Why can you reflect and call a (not so) private method in Java and .Net

Question

In both Java and C# it is possible to invoke a private method via reflection (as shown below).

• Why is this allowed?
• What are the ramifications of doing this?
• Should it be taken away in a future version of the language?
• Do other languages/platforms allow this?If I have this class in both Java and C#

Here is the example

public class Foo
{
    private void say() { WriteToConsoleMethod("Hello reflected world"); }
}

where WriteToConsole() is language specific, then I can run the following to call the private say() method:

C#

Foo f = new Foo();
var fooType = f.GetType();
var mi = fooType.GetMethod("say", BindingFlags.NonPublic | BindingFlags.Instance);
mi.Invoke(f, null);

Java

Foo f = new Foo();
Method method = f.getClass().getDeclaredMethod("say", null);
method.setAccessible(true);
method.invoke(f, null);

As you can see, it is not obvious, but it's not difficult either.

Answer 1

This is allowed because access restrictions are not meant to be a security measure.

It is kind of like putting locks on your house - they are a deterrent but they do nothing against someone who wants to use a battering ram to break down the door.

Answer 2

In both Java and .NET, this is only allowed if you have sufficient permissions. Code that you run directly from the command line is (usually) operating in "full trust" mode. If you try doing the same thing in more restrictive environments, it will fail. Access control is more about encapsulation than security though. If you're operating at full trust, you've probably got enough access to launch native methods to poke around memory directly anyway...

• Why is it allowed? Sometimes it can be handy. It should be treated with care, but it can be useful.

• What are the ramifications? Your code becomes fragile; you're interacting with a type in a way it doesn't expect.

• Should it be taken away in a future version of the language? It's a platform feature rather than a language feature in the first place, but no I don't think it should be removed.

• Do other languages/platforms allow this? I'm not sure... I wouldn't be surprised though.

Answer 3

If for some reason you need to make sure that inappropriate callers cannot call a certain method (like if there is some kind of password/security risk), have a look at Code Access Security in .net. There is a way to tell the runtime to only allow a method to be called by callers who have a specific Authenticode signature.

Answer 4

The private/protected/public model of C++ became popular because C++ became popular, not because it was a great idea.

There are a lot of libraries out there that set methods to private that really should not have; some programmers will set nearly everything to private without understanding why you would do so, and some IDEs create scaffolding code with private set when it probably shouldn't be.

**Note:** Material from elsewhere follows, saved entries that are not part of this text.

import Summits.QuantumFields.YangMills.Theorems.AllWindowsColdBoxBoxHighLineGaussianDeterminant

/-!
# TASK T-S5/U5.4m «Gaussian norm tail» — the RELATIVE χ²-type tail `{β‖Mv‖² ≥ a}` of the Gaussian `exp(−β‖Mv‖²)` on `Fin n → ℝ`
# (planner ym-idea-2 g17, 2026-08-29T17:35:21Z; the second bulk condition `{β‖FA‖² ≤ a}` of `SHELL-BUDGET-S5U5.md` §2(b), i.e. the
# `B₀`-tail of the Laplace sandwich 4k `…LaplaceSandwich`); seat ym-line-fcl-p3 g25.

On the tail set `e^{−β‖Mv‖²} ≤ e^{−a/2}·e^{−(β/2)‖Mv‖²}`, and the `β/2`-Gaussian integrates to `√(2π/β)ⁿ/|det M|` by ✓4a
`gaussianDeterminantFormula`; so `∫_{a ≤ β‖Mv‖²} e^{−β‖Mv‖²} ≤ e^{−a/2}·√(2π/β)ⁿ/|det M| = e^{−a/2}·2^{n/2}·MAIN` — a RELATIVE bound
(cost `2^{n/2}`, paid by `a ≍ n`).  Integrability of the `β/2`-Gaussian is read off from the nonzero value of its integral
(`Integrable.of_integral_ne_zero`), so nothing beyond 4a is needed.

HONEST LABEL: an S brick of step (1b) of the XL stubs S5 (LINE-19 ⟨24004⟩/⟨24335⟩) / U5 (LINE-20 ⟨24336⟩); T-S5.4, S5, U5 and the three
items are OPEN; the Yang–Mills mass gap is NOT proved by this file; no summit is proved by a line.
-/

set_option autoImplicit false

noncomputable section

open MeasureTheory Matrix

namespace Summit.QuantumFields.YangMills.Theorems.AllWindowsColdBoxBoxHighLine

/-- T-S5.4m **(Gaussian norm tail; S)**: for an invertible real `n × n` matrix `M`, `β > 0` and `a ≥ 0`,
`∫_{a ≤ β‖Mv‖²} exp(−β ‖M v‖²) dv ≤ e^{−a/2} · (√(2π/β))ⁿ / |det M|` (typed verbatim, planner ym-idea-2 g17 17:35:21Z). -/
def GaussianNormTail : Prop :=
  ∀ (n : ℕ) (M : Matrix (Fin n) (Fin n) ℝ), M.det ≠ 0 → ∀ β : ℝ, 0 < β → ∀ a : ℝ, 0 ≤ a →
    ∫ v in {v : Fin n → ℝ | a ≤ β * (M.mulVec v ⬝ᵥ M.mulVec v)}, Real.exp (-(β * (M.mulVec v ⬝ᵥ M.mulVec v))) ≤
      Real.exp (-(a / 2)) * Real.sqrt (2 * Real.pi / β) ^ n / |M.det|

/-- The quadratic form `v ↦ ‖Mv‖²` is continuous. -/
theorem continuous_mulVec_dotProduct_self {n : ℕ} (M : Matrix (Fin n) (Fin n) ℝ) :
    Continuous fun v : Fin n → ℝ => M.mulVec v ⬝ᵥ M.mulVec v :=
  (continuous_const.matrix_mulVec continuous_id).dotProduct (continuous_const.matrix_mulVec continuous_id)

/-- The tail set `{a ≤ β‖Mv‖²}` is measurable (closed). -/
theorem measurableSet_normTail {n : ℕ} (M : Matrix (Fin n) (Fin n) ℝ) (β a : ℝ) :
    MeasurableSet {v : Fin n → ℝ | a ≤ β * (M.mulVec v ⬝ᵥ M.mulVec v)} :=
  measurableSet_le measurable_const (continuous_const.mul (continuous_mulVec_dotProduct_self M)).measurable

/-- Integrability of the Gaussian `exp(−β‖Mv‖²)` for invertible `M`, `β > 0` — read off from ✓`gaussianDeterminantFormula`
(a function with nonzero Bochner integral is integrable). -/
theorem integrable_exp_neg_mul_mulVec_sq {n : ℕ} {M : Matrix (Fin n) (Fin n) ℝ} (hM : M.det ≠ 0) {β : ℝ} (hβ : 0 < β) :
    Integrable fun v : Fin n → ℝ => Real.exp (-(β * (M.mulVec v ⬝ᵥ M.mulVec v))) := by
  refine Integrable.of_integral_ne_zero ?_
  rw [gaussianDeterminantFormula n M hM β hβ]
  exact (div_pos (pow_pos (Real.sqrt_pos.2 (div_pos Real.pi_pos hβ)) _) (abs_pos.2 hM)).ne'

/-- **T-S5.4m: the Gaussian norm tail.** -/
theorem gaussianNormTail : GaussianNormTail := by
  intro n M hM β hβ a ha
  set S : Set (Fin n → ℝ) := {v | a ≤ β * (M.mulVec v ⬝ᵥ M.mulVec v)} with hS
  set f : (Fin n → ℝ) → ℝ := fun v => Real.exp (-(β * (M.mulVec v ⬝ᵥ M.mulVec v))) with hf
  set g : (Fin n → ℝ) → ℝ := fun v => Real.exp (-(β / 2 * (M.mulVec v ⬝ᵥ M.mulVec v))) with hg
  have hβ2 : 0 < β / 2 := by positivity
  have hfi : Integrable f := integrable_exp_neg_mul_mulVec_sq hM hβ
  have hgi : Integrable g := integrable_exp_neg_mul_mulVec_sq hM hβ2
  have hgval : ∫ v, g v = Real.sqrt (2 * Real.pi / β) ^ n / |M.det| := by
    rw [hg, gaussianDeterminantFormula n M hM (β / 2) hβ2, div_div_eq_mul_div, mul_comm Real.pi 2]
  -- pointwise on the tail set: `e^{−βQ} ≤ e^{−a/2} e^{−(β/2)Q}`
  have hpt : ∀ v ∈ S, f v ≤ Real.exp (-(a / 2)) * g v := by
    intro v hv
    have hv' : a ≤ β * (M.mulVec v ⬝ᵥ M.mulVec v) := hv
    rw [hf, hg]
    dsimp only
    rw [← Real.exp_add]
    exact Real.exp_le_exp.2 (by linarith)
  calc ∫ v in S, f v ≤ ∫ v in S, Real.exp (-(a / 2)) * g v :=
        setIntegral_mono_on hfi.integrableOn (hgi.const_mul _).integrableOn (measurableSet_normTail M β a) hpt
    _ = Real.exp (-(a / 2)) * ∫ v in S, g v := integral_const_mul _ _
    _ ≤ Real.exp (-(a / 2)) * ∫ v, g v := by
        refine mul_le_mul_of_nonneg_left (setIntegral_le_integral hgi (ae_of_all _ fun v => (Real.exp_pos _).le))
          (Real.exp_pos _).le
    _ = Real.exp (-(a / 2)) * Real.sqrt (2 * Real.pi / β) ^ n / |M.det| := by rw [hgval, mul_div_assoc, mul_div_assoc]

end Summit.QuantumFields.YangMills.Theorems.AllWindowsColdBoxBoxHighLine

end
/-!
# Kronecker modules VII: the Weierstraß–Kronecker block decomposition (main theorem)

Cell `pub-omega` (unit `pub-omega-tensor-g33`), topic `Summits/MatrixMultiplication/OmegaCensus` (sub-folder `SmallFormats`).
Framing (verbatim): lottery ticket; floor = certified bounds/negative ranges. HONEST FRAMING: general linear algebra; this is
the theorem the derivation of `KroneckerBlockForm97` rests on; nothing on `ω` here.

**Theorem (`kronecker_blockDecomposition`).** Every Kronecker module `a b : U →ₗ[k] V` between finite-dimensional vector
spaces over a field `k` has a block decomposition (`IsBlockDecomposition`) into Weierstraß–Kronecker blocks `L ε`, `L ηᵀ`,
`N u`, `C c` (`KBlock`, conventions of `PBlock`), all of positive size. Proof by induction on `finrank U + finrank V`:
if the dual module `(bᵀ, aᵀ)` has a chain, a minimal one splits off an `L_ε` block (`dual_peel`); else if `(a, b)` has a
chain, a minimal one splits off an `L_ηᵀ` block (`peel`); else the module is regular on both sides and
`U = Xi ⊕ Yi`, `V = b Xi ⊕ a Yi` (`regular_decomposition`) with `b` bijective on the first pair (companion blocks,
`companion_blockDecomposition`) and `a` bijective with `a⁻¹ b` nilpotent on the second (`N` blocks,
`nilpotent_blockDecomposition`). Zero-size blocks are filtered at the end (`IsBlockDecomposition.proper`).
-/

namespace Summit.MatrixMultiplication.OmegaCensus.SmallFormats.Kronecker

open Module Submodule

variable {k : Type*} [Field k]

/-! ## Coefficients from an independent family of the right size -/

section Coeffs

variable {U : Type*} [AddCommGroup U] [Module k U]

/-- Zero extension of a `Fin m`-family to `ℕ`. -/
def finExt {m : ℕ} (u : Fin m → U) : ℕ → U := fun r => if h : r < m then u ⟨r, h⟩ else 0

/-- `finExt` on valid indices. -/
theorem finExt_of_lt {m : ℕ} (u : Fin m → U) {r : ℕ} (h : r < m) : finExt u r = u ⟨r, h⟩ := by simp [finExt, h]

/-- `finExt` at a `Fin` index. -/
@[simp] theorem finExt_fin {m : ℕ} (u : Fin m → U) (i : Fin m) : finExt u i = u i := by simp [finExt, i.2]

/-- An independent family with `finrank U₁` members in `U₁` spans `U₁` with explicit coefficients. -/
theorem exists_coeffs_of_linearIndependent [FiniteDimensional k U] {m : ℕ} (u : Fin m → U) (hli : LinearIndependent k u)
    {U₁ : Submodule k U} (hmem : ∀ i, u i ∈ U₁) (hdim : finrank k U₁ = m) :
    ∀ x ∈ U₁, ∃ g : ℕ → k, x = ∑ r ∈ Finset.range m, g r • finExt u r := by
  have hle : span k (Set.range u) ≤ U₁ := Submodule.span_le.mpr (by rintro _ ⟨i, rfl⟩; exact hmem i)
  have heq : span k (Set.range u) = U₁ :=
    Submodule.eq_of_le_of_finrank_eq hle (by rw [finrank_span_eq_card hli, Fintype.card_fin, hdim])
  intro x hx
  rw [← heq] at hx
  obtain ⟨cf, rfl⟩ := (Submodule.mem_span_range_iff_exists_fun k).mp hx
  refine ⟨fun r => if h : r < m then cf ⟨r, h⟩ else 0, ?_⟩
  rw [← Fin.sum_univ_eq_sum_range (fun r => (if h : r < m then cf ⟨r, h⟩ else 0) • finExt u r) m]
  exact Finset.sum_congr rfl (fun i _ => by simp [i.2])

end Coeffs

/-! ## Filtering zero-size blocks -/

section Proper

variable {U V : Type*} [AddCommGroup U] [Module k U] [AddCommGroup V] [Module k V] {a b : U →ₗ[k] V}

/-- A sum over `Fin n` of a function vanishing off `P` is a sum over `{i // P i}` enumerated by `Fin`. -/
theorem sum_eq_sum_subtypeFin {n : ℕ} (P : Fin n → Prop) [DecidablePred P] {M : Type*} [AddCommMonoid M]
    (G : Fin n → M) (hG : ∀ i, ¬ P i → G i = 0) :
    ∑ i, G i = ∑ j : Fin (Fintype.card {i // P i}), G ((Fintype.equivFin {i // P i}).symm j).1 := by
  rw [← Finset.sum_filter_of_ne (p := P) (fun i _ hi => by by_contra h; exact hi (hG i h)),
    Finset.sum_subtype (Finset.univ.filter P) (p := P) (by simp),
    ← Equiv.sum_comp (Fintype.equivFin {i // P i}).symm]

/-- Dropping the zero-size blocks of a block decomposition. -/
theorem IsBlockDecomposition.proper {n : ℕ} {blk : Fin n → KBlock k} {e : Fin n → ℕ → U} {f : Fin n → ℕ → V}
    (D : IsBlockDecomposition a b blk e f) :
    ∃ (m : ℕ) (blk' : Fin m → KBlock k) (e' : Fin m → ℕ → U) (f' : Fin m → ℕ → V),
      IsBlockDecomposition a b blk' e' f' ∧ ∀ i, 0 < (blk' i).rows + (blk' i).cols := by
  classical
  let P : Fin n → Prop := fun i => 0 < (blk i).rows + (blk i).cols
  let τ := (Fintype.equivFin {i // P i}).symm
  have hP : ∀ i, ¬ P i → (blk i).rows = 0 ∧ (blk i).cols = 0 := fun i hi => by
    simp only [P, not_lt, Nat.le_zero, Nat.add_eq_zero_iff] at hi; exact hi
  refine ⟨Fintype.card {i // P i}, fun j => blk (τ j).1, fun j => e (τ j).1, fun j => f (τ j).1,
    ⟨?_, ?_, fun u => ?_, fun v => ?_, fun j r hr => D.rel_a _ r hr, fun j r hr => D.rel_b _ r hr⟩, fun j => (τ j).2⟩
  · rw [← D.rows_eq]; exact (sum_eq_sum_subtypeFin P (fun i => (blk i).rows) (fun i hi => (hP i hi).1)).symm
  · rw [← D.cols_eq]; exact (sum_eq_sum_subtypeFin P (fun i => (blk i).cols) (fun i hi => (hP i hi).2)).symm
  · obtain ⟨g, hg⟩ := D.span_e u
    refine ⟨fun j => g (τ j).1, ?_⟩
    rw [hg]
    exact sum_eq_sum_subtypeFin P (fun i => ∑ r ∈ Finset.range (blk i).rows, g i r • e i r)
      (fun i hi => by rw [(hP i hi).1]; simp)
  · obtain ⟨g, hg⟩ := D.span_f v
    refine ⟨fun j => g (τ j).1, ?_⟩
    rw [hg]
    exact sum_eq_sum_subtypeFin P (fun i => ∑ c ∈ Finset.range (blk i).cols, g i c • f i c)
      (fun i hi => by rw [(hP i hi).2]; simp)

end Proper

/-! ## The three cases of the induction -/

section Cases

variable {U V : Type*} [AddCommGroup U] [Module k U] [AddCommGroup V] [Module k V]
  [FiniteDimensional k U] [FiniteDimensional k V] (a b : U →ₗ[k] V)

omit [FiniteDimensional k U] [FiniteDimensional k V] in
/-- The shifted Kronecker `δ`-sum: `Σ_{c<D} [c+1 = r] • F c`. -/
theorem sum_delta_smul_succ (D r : ℕ) (F : ℕ → V) :
    ∑ c ∈ Finset.range D, (if c + 1 = r then (1 : k) else 0) • F c = if 1 ≤ r ∧ r - 1 < D then F (r - 1) else 0 := by
  cases r with
  | zero => simp
  | succ r' =>
      have : ∀ c, (c + 1 = r' + 1) = (c = r') := fun c => by simp
      simp_rw [this, sum_delta_smul]
      simp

The result is that a lot of libraries have good, useful ideas, but have mistakes somewhere in their methods, and often those methods are marked private. The problem with private/protected/public and the normal constraints that come along with them is that you can't plan for everyone else's future use of your code. Even if you somehow managed to write bug-free code (which you won't), popular libraries will still find future uses you didn't anticipate. The author can't possibly determine which methods and variables will need to be accessed, overridden, tweaked etc for every single future use at the time they write it. It's just too much responsibility.

So this reflection trick you found breaks this model, but the truth is it should probably be EASIER to break, not more difficult. I would not look at this as a bug.

In fact in .Net you can use Reflector to take this approach even farther and avoid the real-time reflection calls in your code, to avoid the performance hit incurred when you find buggy code marked private. If you do so, try to avoid private declarations in the new code you write, to be nice to the next author who leverages your work.